Google is leading a vast, covert human experiment. You may be one of the guinea pigs

by DANIEL ANGUS

PHOTO/AFP/Scroll

On January 13 the Australian Financial Review reported Google had removed some Australian news content from its search results for some local users.

Speaking to the Guardian, a Google spokesperson confirmed the company was “running a few experiments that will each reach about 1% of Google Search users in Australia to measure the impacts of news businesses and Google Search on each other”.

So what are these “experiments”? And how concerned should we be about Google’s actions?

Engineering our attention

Google’s experiment (which is supposed to run until early February) involves displaying an “alternative” news website ranking for certain Australian users — at least 160,000, according to The Guardian. A Google spokesperson told The Conversation the experiment didn’t prevent users (being experimented on) from accessing a news story. Rather, they would not discover the story through Search and would have to access it another way, such as directly on a publisher’s website.

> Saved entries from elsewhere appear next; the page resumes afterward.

import Summits.QuantumFields.YangMills.Theorems.BalabanUVNodesN26AtRecord11
import Literature.MathematicalPhysics.QuantumFieldTheory.Balaban1983to89.Node00.Record13
import Literature.MathematicalPhysics.QuantumFieldTheory.Balaban1983to89.Node00.Record13SepCoPH
import Summits.QuantumFields.YangMills.Theses.BalabanUVNodes
import Summits.QuantumFields.BalabanUV.Gaps.CapSignsConstRoad
import Summits.QuantumFields.BalabanUV.Gaps.D1Residue
import Summits.QuantumFields.YangMills.Theorems.BalabanUVNodesK2Line2SlopeGuardPrice
import Summits.QuantumFields.YangMills.Theorems.BalabanUVNodesK2Line1PrimeRemainderPrice
import Summits.QuantumFields.YangMills.Theorems.EndpointGivenBR13SepCoPH.Negative.RemNamedJets13FalseOfTwoNormalisations

/-!
# CRIT-1 g3 probe — idea-1 (gen 2) card `threshold-slide-comparison` on crux K2⁷ stmt-QuantumFields-20543
# (`Summit.QuantumFields.YangMills.Theses.BalabanUVNodes.EndpointGivenBR13SepCoPH`)

critic refuter-ym-nodeO-crit-1-g3-0 (unit ym-nodeO-crit-1 gen 3; D-0149 ∕ director-ym №19).  Kernel bookkeeping ONLY, for the verdict sheet
`CRIT-1-threshold-slide-comparison.md`; SELF-CONTAINED EDITION (the farm had not yet built the freshly re-written sketch module at tree rev 3933 — `remote:stale:unbuilt` twice): the card's
shapes are COPIED VERBATIM from `ThresholdSlideSketch.lean` ed.3 (sha16 68e1dda81f815af8, 485 l.; line numbers given at each copy) into this namespace, so every
statement below is about the card's shapes up to `Iff.rfl`; the by-name twin `Crit1ThresholdSlideProbe.lean` (imports the sketch) carries the identical theorems.  Nothing of Bałaban's is asserted or proved; no `sorry`, no `axiom`, no `instance`.

CONTENT
§1 THE MINIMAL FORM IS THE RIGHT REGISTRATION FORM, AND IT IS UNIQUE UP TO `rfl`-GRADE REPACKING.  The critic's independent minimal shape (TI♭)
   `ThresholdInsensitive13Flat` («for every member `e` and every `η > 0` SOME box `≤ θ.γ` with `|β_θ − β_e| ≤ η` at every scale») and the card's ed.3 (TI-min)
   `ThresholdCorner13` («… some `δ`, EVERY box `≤ δ, ≤ θ.γ` …») are EQUIVALENT (`flat_iff_corner`, box monotonicity) — two seats converged on the same
   load-bearing content.  What the exponential (TI) `ThresholdInsensitive13` asserts BEYOND it: constants `A, c` UNIFORM in the member and ALL boxes `γ′ ≤ θ.γ`,
   hence (`uniformBound_of_TI`, `exp ≤ 1`) a k-, p-, e-uniform bound on the record's FULL window for every member down to `e → 0⁺` — the regime `γ′ ≫ γ(e) = O(e)`
   ([I] Thm 3 p. 264 «γ depends on all other constants»; `Beta.RemainderChain` R16 `γ² ≤ γ₂ε₁²∕(80κ)`) where print has no inductive description of the member.
   The junction never touches that regime.  The minimal form also suffices in the card's ed.1 (v₀-pinned) registration: `EndpointGivenBR13SepCoPH_of_thresholdSlideFlatP`.
§2 SAME-WALL SANDWICH (what the new pair IS relative to K2⁷'s (D4) wall).  W(θ) := every-slope shadowing of the record's β by the named numbers on small boxes
   (`∃ κ, ShadowN F κ θ hP`).  (a) (TI-min) ∧ (FFᴺ) ⟹ W — the sketch's `shadowN_of_corner`; (b) W ⟹ (FFᴺ) with the member `e := θ.ε₂₉` ITSELF
   (`frozenFamilyNamedJets13_of_shadow`): (FFᴺ) is WEAKER than the wall; (c) W at the record AND at every member (`ShadowAllMembersN`) ⟹ (TI-min)
   (`corner_of_shadow_allMembers`).  So W(θ) ⟸ (TI-min) ∧ (FFᴺ) ⟸ W(θ) ∧ ∀e W(e): the pair FACTORS the wall through a second threshold; (TI-min) is the
   wall's TRANSFER along the threshold family — not a restatement BY NAME (no registered stub mentions a second threshold), not logically below the wall
   either; the card's «why easier» lives in HOW (TI) would be proved (Gaussian annulus source + fading memory of a DIFFERENCE flow), not in logical strength.
   (d) W is BELOW line 1′'s g-proportional currency, normalisation carried: `shadowN_of_boxRemainder` (`|β − θ.cβ·β⁰_κ| ≤ C_r·p_k` on a box ⟹ W).
HONEST FRAMING: K2⁷ OPEN; the YM mass gap (Clay) is NOT proved by any of this; route R4 closes only the conditional finite-𝕋⁴ rung `BalabanLadder.UV`;
[I] Thm 2 ∕ (0.31) p. 259 unproved in print; (TI) ∕ (TI-min) NOT PRINTED.
-/

noncomputable section

namespace Summit.QuantumFields.YangMills.Cruxes.EndpointGivenBR13SepCoPH.Crit1ThresholdSlideSA

open Literature.MathematicalPhysics.QuantumFieldTheory.Balaban1983to89
open Literature.MathematicalPhysics.QuantumFieldTheory.Balaban1983to89.FlowStep
open Literature.MathematicalPhysics.QuantumFieldTheory.Balaban1983to89.T4Continuum (T4Family)
open Literature.MathematicalPhysics.QuantumFieldTheory.Balaban1983to89.Node00
open Literature.MathematicalPhysics.QuantumFieldTheory.Balaban1983to89.Beta.OneStepKernelFamily (TbalOf)
open Literature.MathematicalPhysics.QuantumFieldTheory.Balaban1983to89.Beta.OneStepResolventKernel (JetData)
open Literature.MathematicalPhysics.QuantumFieldTheory.Balaban1983to89.Beta.Drift (OneLoopDrift)
open Summit.QuantumFields.BalabanUV.Gaps
open scoped Matrix.Norms.L2Operator
open Summit.QuantumFields.YangMills.Theorems.EndpointGivenBR13SepCoPH.Negative.RemNamedJets13FalseOfTwoNormalisations (oneLoopDrift_const_mul)
open Summit.QuantumFields.YangMills.Theorems.BalabanUVNodesK2JsOfRecord (StepColourData beta0OfJs BoxRemainder)
open Summit.QuantumFields.YangMills.Theorems.BalabanUVNodesK2Line1PrimeRemainderPrice (endpointExistence_of_drift_constRemainder)

/-! ## §0 VERBATIM COPIES of the card's shapes (sketch ed.3 `ThresholdSlideSketch.lean`, attribution: that file's text; line numbers of the original) -/

/-- copy of sketch :77 `exp_neg_le_one_div`. [folklore] -/
theorem exp_neg_le_one_div {x : ℝ} (hx : 0 < x) : Real.exp (-x) ≤ 1 / x := by
  rw [Real.exp_neg, one_div]
  exact inv_anti₀ hx ((le_add_of_nonneg_right zero_le_one).trans (Real.add_one_le_exp x))

/-- copy of sketch :129 `betaAt` — the record's merged β read at threshold letter `e`. [cite: Balaban1987RG1, (2.9) p.266] -/
def betaAt (F : T4Family) (θ : Node00.Stage13HParams F 2) (e : ℝ) : HBeta :=
  letI := θ.instVβ₁; letI := θ.instVβ₂; letI := θ.instιβ
  betaMerged F (mergedTermFamilyMatT F 2 (TcanOfRecord F 2) (chiFixed29 F 2 θ.ν e) θ.εbg) θ.ρ8 θ.bV

/-- copy of sketch :163 `ContRecord13` (= v3 `stub_cont13`'s text). -/
def ContRecord13 : Prop :=
  ∀ (F : T4Family) (θ : Node00.Stage13HParams F 2) (hP : θ.Provisos₁₃SepCoPH F 2), θ.Admissible F 2 →
    letI := θ.instVβ₁; letI := θ.instVβ₂; letI := θ.instιβ
    BetaContH θ.γ
      (betaOfMerged (betaMerged F (mergedTermFamilyMatT F 2 (TcanOfRecord F 2) (chiFixed29 F 2 θ.ν θ.ε₂₉) θ.εbg) θ.ρ8 θ.bV)
        (beta0OfMerged (betaMerged F (mergedTermFamilyMatT F 2 (TcanOfRecord F 2) (chiFixed29 F 2 θ.ν θ.ε₂₉) θ.εbg) θ.ρ8 θ.bV) θ.v₀) θ.γ)

/-- copy of sketch :174 `D1AtRecord13Pos` (= v3 `stub_d1ResiduePos13`'s text). -/
def D1AtRecord13Pos : Prop :=
  ∀ (F : T4Family) (θ : Node00.Stage13HParams F 2) (hP : θ.Provisos₁₃SepCoPH F 2), θ.Admissible F 2 →
    letI := θ.instVβ₁; letI := θ.instVβ₂; letI := θ.instιβ
    ∃ (Lc : ℕ) (_ : NeZero Lc) (Js : ℕ → JetData 3 Lc) (Nc : ℝ),
      0 < B12Normalization.stepBal Nc Lc ∧
      (∀ j, beta0OfMerged (betaMerged F (mergedTermFamilyMatT F 2 (TcanOfRecord F 2) (chiFixed29 F 2 θ.ν θ.ε₂₉) θ.εbg) θ.ρ8 θ.bV) θ.v₀ j =
          B12Beta.secondMoment (TbalOf Lc Js j) 0 1) ∧
      D1Residue.Residue Lc Js Nc 0 1

/-- copy of sketch :191 (TI) `ThresholdInsensitive13`. -/
def ThresholdInsensitive13 : Prop :=
  ∀ (F : T4Family) (θ : Node00.Stage13HParams F 2) (hP : θ.Provisos₁₃SepCoPH F 2), θ.Admissible F 2 →
    ∃ A c : ℝ, 0 < A ∧ 0 < c ∧ ∀ e : ℝ, 0 < e → e ≤ θ.ε₂₉ → ∀ γ' : ℝ, 0 < γ' → γ' ≤ θ.γ →
      ∀ (k : ℕ) (p : Fin (k + 1) → ℝ), p ∈ B12Beta.HistBox γ' k →
        |betaAt F θ θ.ε₂₉ k p - betaAt F θ e k p| ≤ A * Real.exp (-(c * (e / γ') ^ 2))

/-- copy of sketch :202 (FF) `FrozenFamilyOfD1Record13` (ed.1, v₀-pinned). -/
def FrozenFamilyOfD1Record13 : Prop :=
  ∀ (F : T4Family) (θ : Node00.Stage13HParams F 2) (hP : θ.Provisos₁₃SepCoPH F 2), θ.Admissible F 2 →
    letI := θ.instVβ₁; letI := θ.instVβ₂; letI := θ.instιβ
    ∀ (Lc : ℕ) (_ : NeZero Lc) (Js : ℕ → JetData 3 Lc) (Nc : ℝ),
      (∀ j, beta0OfMerged (betaMerged F (mergedTermFamilyMatT F 2 (TcanOfRecord F 2) (chiFixed29 F 2 θ.ν θ.ε₂₉) θ.εbg) θ.ρ8 θ.bV) θ.v₀ j =
          B12Beta.secondMoment (TbalOf Lc Js j) 0 1) →
      D1Residue.Residue Lc Js Nc 0 1 →
      ∀ r : ℝ, 0 < r → ∃ e : ℝ, 0 < e ∧ e ≤ θ.ε₂₉ ∧ ∃ γe : ℝ, 0 < γe ∧ γe ≤ θ.γ ∧
        ∀ (k : ℕ) (p : Fin (k + 1) → ℝ), p ∈ B12Beta.HistBox γe k →
          |betaAt F θ e k p - B12Beta.secondMoment (TbalOf Lc Js k) 0 1| ≤ r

Google’s experiment is a form of “A/B testing”, which classically involves dividing a population randomly in half — into groups A and B — and subjecting each group to a different “stimulus”.

For example, in the case of web design, the two groups may be served different web layouts. This could be done to test changes to layout, the colour scheme or any other element.

Performance in A/B testing is judged on a range of factors, such as which links are clicked first, or the average time spent on a page. If group A perused the site longer than group B, the modification tested on group A may be considered favourable.

In Google’s case, we don’t know the motivation behind the tests. But we do know a small subset of users received different results to the majority and were not alerted.

The experiment has resulted in the promotion of dubious news sources over trusted ones, some of which have been known to publish disinformation (which intends to mislead) and misinformation (false claims that are spread regardless of intent).